(Exercise description):
Within the data that follows, set down exactly the lines from the one containing "γ).hamiltonian N x) ^ m₁ +" through the one containing "γ).hamiltonian N x) ^ m₂ +", both ends included.

(Provided information):

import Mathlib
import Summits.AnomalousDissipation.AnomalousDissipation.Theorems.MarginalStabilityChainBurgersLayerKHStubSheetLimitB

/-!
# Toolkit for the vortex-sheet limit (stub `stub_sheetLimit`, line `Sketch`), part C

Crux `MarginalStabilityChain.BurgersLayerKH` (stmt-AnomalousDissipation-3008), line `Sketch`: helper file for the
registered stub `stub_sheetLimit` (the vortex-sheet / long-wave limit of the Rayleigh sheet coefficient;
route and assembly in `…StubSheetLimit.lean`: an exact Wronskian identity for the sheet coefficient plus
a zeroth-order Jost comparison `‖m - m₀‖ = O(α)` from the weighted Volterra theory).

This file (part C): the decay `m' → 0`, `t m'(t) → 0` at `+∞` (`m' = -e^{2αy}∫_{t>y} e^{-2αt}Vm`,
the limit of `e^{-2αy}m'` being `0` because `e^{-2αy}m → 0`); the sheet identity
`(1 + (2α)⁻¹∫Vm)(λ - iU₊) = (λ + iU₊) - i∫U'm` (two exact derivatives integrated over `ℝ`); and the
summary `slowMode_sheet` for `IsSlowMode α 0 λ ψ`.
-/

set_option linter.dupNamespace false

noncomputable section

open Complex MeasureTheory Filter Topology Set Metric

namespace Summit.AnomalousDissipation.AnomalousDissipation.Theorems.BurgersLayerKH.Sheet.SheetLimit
...
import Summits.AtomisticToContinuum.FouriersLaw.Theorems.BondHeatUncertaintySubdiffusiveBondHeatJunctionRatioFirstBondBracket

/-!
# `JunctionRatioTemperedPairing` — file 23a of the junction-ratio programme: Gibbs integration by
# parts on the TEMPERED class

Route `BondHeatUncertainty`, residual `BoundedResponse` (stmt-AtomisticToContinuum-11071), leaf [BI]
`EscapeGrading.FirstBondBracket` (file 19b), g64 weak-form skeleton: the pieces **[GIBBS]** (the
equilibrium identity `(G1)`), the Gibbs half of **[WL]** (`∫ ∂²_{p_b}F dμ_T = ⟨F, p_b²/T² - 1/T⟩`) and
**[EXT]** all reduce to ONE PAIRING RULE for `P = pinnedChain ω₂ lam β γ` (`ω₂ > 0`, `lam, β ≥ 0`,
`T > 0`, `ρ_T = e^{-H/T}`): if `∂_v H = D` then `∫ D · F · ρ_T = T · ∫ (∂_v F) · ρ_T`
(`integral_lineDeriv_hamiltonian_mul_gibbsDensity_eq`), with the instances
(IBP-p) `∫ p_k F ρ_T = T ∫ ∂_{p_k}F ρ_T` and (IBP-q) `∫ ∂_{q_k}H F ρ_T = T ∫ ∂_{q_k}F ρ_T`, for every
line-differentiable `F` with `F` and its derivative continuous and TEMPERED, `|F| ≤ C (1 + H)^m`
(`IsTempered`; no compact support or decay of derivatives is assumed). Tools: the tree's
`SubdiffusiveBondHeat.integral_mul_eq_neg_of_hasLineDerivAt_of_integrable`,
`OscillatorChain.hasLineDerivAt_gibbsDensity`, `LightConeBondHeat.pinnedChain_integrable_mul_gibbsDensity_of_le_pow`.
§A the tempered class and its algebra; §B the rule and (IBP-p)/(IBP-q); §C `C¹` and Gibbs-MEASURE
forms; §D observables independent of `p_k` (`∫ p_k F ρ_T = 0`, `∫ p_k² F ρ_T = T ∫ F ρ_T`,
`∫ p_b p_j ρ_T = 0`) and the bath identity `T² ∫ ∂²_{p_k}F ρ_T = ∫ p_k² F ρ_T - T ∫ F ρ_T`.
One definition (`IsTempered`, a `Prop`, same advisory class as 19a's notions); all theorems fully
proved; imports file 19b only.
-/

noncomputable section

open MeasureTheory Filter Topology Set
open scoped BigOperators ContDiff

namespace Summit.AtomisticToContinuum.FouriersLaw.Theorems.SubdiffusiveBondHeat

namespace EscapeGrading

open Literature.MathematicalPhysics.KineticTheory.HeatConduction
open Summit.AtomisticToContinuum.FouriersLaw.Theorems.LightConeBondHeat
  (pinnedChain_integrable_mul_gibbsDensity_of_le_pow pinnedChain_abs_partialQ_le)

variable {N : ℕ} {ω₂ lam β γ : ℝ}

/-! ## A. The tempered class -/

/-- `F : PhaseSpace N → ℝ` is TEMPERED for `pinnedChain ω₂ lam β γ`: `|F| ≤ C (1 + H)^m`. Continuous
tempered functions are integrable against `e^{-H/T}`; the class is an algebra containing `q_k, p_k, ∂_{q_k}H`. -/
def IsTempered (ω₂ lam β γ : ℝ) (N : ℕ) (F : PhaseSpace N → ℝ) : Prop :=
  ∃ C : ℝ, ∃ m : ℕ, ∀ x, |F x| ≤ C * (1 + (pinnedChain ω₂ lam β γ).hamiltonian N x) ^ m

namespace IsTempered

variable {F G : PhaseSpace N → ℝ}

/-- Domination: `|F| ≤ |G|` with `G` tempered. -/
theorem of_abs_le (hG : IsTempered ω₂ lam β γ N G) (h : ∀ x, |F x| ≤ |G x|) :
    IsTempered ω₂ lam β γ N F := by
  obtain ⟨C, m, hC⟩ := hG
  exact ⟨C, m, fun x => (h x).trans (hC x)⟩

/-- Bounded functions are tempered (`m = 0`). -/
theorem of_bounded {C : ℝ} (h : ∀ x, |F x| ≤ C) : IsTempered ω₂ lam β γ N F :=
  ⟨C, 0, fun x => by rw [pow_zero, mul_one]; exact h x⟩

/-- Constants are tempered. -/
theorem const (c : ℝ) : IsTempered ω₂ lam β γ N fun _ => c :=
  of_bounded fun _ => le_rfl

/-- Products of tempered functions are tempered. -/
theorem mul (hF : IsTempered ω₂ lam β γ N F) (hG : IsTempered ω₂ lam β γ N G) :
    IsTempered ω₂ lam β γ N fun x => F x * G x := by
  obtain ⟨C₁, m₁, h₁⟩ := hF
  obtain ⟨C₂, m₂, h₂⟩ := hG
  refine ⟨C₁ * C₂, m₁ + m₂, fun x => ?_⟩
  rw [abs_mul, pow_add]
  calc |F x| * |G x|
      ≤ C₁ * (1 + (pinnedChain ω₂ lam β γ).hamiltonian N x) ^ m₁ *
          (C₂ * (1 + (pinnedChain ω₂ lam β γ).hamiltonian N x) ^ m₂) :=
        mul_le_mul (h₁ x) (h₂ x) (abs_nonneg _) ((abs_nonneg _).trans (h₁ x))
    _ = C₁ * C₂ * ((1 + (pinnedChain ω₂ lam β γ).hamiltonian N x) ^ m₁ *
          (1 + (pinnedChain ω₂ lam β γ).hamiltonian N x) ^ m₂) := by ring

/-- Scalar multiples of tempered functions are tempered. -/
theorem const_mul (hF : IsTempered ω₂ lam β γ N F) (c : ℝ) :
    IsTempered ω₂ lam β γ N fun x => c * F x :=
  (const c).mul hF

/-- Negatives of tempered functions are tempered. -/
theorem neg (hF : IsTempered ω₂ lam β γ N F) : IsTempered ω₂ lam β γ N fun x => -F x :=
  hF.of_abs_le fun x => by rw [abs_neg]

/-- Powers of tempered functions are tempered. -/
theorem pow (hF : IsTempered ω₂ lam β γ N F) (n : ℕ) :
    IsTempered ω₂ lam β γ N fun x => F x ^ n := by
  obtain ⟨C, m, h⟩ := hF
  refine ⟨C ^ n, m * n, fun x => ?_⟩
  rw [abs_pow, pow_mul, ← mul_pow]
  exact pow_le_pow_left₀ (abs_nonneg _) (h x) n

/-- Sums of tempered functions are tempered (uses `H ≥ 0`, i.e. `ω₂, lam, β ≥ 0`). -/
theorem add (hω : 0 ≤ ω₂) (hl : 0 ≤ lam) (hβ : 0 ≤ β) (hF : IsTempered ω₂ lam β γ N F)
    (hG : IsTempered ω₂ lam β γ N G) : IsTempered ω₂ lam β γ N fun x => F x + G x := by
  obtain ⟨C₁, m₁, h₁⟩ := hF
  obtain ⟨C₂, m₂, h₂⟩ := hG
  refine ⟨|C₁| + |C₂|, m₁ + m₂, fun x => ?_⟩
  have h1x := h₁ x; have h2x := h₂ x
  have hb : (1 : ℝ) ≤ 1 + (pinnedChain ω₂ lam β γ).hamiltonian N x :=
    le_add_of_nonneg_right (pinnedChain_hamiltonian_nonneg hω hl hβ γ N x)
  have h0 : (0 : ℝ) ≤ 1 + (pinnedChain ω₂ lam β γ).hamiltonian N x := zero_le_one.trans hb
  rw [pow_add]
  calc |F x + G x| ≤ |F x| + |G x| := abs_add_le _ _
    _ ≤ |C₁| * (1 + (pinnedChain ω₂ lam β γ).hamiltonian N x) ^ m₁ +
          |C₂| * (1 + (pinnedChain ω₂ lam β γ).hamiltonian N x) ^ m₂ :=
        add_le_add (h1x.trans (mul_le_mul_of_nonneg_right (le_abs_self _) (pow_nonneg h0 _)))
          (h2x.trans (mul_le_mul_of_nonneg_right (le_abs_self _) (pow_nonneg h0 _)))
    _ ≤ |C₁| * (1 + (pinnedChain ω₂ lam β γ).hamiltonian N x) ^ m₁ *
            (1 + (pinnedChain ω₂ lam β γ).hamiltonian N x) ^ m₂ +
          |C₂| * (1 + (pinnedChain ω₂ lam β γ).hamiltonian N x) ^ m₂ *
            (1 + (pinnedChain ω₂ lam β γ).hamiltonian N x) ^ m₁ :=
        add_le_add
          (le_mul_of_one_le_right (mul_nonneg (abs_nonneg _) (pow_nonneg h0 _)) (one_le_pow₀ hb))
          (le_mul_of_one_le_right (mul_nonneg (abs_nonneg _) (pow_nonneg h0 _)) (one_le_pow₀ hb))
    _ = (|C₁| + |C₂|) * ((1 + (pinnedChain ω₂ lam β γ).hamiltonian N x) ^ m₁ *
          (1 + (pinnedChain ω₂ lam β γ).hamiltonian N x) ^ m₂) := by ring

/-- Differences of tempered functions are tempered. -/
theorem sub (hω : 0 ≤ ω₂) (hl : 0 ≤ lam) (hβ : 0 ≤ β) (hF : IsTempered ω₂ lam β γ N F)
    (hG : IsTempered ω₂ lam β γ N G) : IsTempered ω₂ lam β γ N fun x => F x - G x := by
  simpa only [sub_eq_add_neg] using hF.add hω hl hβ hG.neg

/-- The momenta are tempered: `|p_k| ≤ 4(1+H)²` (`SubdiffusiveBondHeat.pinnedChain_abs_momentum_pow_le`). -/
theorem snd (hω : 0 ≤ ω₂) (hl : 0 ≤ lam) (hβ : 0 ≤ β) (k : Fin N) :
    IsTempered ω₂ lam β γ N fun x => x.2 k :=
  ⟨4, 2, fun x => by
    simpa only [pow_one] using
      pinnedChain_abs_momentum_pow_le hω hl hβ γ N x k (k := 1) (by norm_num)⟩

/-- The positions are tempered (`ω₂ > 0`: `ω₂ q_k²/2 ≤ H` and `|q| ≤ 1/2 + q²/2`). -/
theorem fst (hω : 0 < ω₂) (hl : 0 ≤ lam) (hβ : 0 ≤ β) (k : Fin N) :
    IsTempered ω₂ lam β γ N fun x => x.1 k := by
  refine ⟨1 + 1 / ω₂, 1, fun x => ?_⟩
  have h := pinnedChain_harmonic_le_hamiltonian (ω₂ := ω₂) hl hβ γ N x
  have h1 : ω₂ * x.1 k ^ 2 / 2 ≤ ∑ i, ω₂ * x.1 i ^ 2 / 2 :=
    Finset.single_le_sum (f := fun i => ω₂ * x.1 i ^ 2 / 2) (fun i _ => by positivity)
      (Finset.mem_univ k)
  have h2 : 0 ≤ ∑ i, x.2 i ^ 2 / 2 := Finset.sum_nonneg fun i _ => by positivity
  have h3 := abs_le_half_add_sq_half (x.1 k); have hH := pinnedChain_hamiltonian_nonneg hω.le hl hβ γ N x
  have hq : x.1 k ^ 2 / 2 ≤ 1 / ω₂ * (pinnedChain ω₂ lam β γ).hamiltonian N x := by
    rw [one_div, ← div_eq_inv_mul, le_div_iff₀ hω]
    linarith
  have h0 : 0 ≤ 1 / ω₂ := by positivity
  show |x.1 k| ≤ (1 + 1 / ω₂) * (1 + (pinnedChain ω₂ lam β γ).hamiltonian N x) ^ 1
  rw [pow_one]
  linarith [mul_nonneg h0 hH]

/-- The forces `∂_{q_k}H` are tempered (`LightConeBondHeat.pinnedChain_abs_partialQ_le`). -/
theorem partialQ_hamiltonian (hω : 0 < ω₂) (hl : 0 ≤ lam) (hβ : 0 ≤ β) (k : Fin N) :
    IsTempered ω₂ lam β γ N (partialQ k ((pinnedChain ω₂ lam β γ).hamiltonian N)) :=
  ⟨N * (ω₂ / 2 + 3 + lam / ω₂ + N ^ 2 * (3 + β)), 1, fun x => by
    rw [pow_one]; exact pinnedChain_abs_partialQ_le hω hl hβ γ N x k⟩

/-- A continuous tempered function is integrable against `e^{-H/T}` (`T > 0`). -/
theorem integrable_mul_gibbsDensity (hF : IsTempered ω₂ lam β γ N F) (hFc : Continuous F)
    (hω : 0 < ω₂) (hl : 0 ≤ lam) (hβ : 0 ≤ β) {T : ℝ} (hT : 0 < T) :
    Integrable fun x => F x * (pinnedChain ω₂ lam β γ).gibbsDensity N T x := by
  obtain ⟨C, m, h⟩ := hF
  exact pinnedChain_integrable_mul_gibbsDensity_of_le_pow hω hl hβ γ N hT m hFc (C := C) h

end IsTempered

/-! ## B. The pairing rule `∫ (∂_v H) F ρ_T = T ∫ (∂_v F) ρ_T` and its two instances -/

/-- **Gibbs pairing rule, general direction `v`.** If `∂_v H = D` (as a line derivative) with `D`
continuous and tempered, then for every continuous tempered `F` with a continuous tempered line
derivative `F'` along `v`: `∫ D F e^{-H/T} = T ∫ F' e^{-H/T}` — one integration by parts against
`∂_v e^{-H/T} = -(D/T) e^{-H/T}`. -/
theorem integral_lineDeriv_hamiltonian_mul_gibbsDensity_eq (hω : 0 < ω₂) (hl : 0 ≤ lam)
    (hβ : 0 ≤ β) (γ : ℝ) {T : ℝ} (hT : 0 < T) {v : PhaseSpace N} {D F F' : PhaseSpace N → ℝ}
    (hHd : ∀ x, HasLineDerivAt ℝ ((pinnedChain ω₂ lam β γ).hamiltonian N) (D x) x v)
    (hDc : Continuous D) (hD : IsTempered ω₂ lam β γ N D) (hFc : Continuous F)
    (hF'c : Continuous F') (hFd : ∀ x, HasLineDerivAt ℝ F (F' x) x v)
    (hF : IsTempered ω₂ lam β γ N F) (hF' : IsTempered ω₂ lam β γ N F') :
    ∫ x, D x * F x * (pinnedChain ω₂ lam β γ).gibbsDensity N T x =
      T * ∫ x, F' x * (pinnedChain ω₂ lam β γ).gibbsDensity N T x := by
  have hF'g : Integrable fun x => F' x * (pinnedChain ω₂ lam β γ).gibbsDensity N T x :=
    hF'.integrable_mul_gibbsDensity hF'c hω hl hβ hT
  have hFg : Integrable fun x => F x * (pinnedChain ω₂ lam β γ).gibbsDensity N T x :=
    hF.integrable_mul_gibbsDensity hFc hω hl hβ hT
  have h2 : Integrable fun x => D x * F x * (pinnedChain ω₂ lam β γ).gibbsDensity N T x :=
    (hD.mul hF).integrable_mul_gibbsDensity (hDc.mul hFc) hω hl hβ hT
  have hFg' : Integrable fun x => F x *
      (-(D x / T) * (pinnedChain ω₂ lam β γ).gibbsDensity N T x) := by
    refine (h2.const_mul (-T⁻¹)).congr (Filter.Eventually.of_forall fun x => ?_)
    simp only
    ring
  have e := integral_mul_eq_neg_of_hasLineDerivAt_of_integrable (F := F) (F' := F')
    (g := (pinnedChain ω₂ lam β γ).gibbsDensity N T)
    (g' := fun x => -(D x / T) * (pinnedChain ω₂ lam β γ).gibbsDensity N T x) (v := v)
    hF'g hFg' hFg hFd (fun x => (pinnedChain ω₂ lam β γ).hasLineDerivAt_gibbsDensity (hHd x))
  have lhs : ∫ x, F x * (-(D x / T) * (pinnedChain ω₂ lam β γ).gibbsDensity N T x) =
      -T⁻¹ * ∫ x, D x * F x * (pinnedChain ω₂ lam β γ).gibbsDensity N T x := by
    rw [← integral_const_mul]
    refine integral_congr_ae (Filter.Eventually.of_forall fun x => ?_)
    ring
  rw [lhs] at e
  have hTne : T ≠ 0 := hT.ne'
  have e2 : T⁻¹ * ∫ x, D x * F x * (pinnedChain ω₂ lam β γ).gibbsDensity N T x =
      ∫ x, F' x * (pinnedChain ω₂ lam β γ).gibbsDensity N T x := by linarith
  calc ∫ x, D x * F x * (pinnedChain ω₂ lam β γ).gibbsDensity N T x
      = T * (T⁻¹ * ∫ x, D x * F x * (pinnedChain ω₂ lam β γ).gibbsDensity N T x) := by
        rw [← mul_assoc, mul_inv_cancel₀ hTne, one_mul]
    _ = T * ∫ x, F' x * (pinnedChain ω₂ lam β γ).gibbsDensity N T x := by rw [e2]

(Solved problem):
    _ ≤ |C₁| * (1 + (pinnedChain ω₂ lam β γ).hamiltonian N x) ^ m₁ +
          |C₂| * (1 + (pinnedChain ω₂ lam β γ).hamiltonian N x) ^ m₂ :=
        add_le_add (h1x.trans (mul_le_mul_of_nonneg_right (le_abs_self _) (pow_nonneg h0 _)))
          (h2x.trans (mul_le_mul_of_nonneg_right (le_abs_self _) (pow_nonneg h0 _)))
    _ ≤ |C₁| * (1 + (pinnedChain ω₂ lam β γ).hamiltonian N x) ^ m₁ *
            (1 + (pinnedChain ω₂ lam β γ).hamiltonian N x) ^ m₂ +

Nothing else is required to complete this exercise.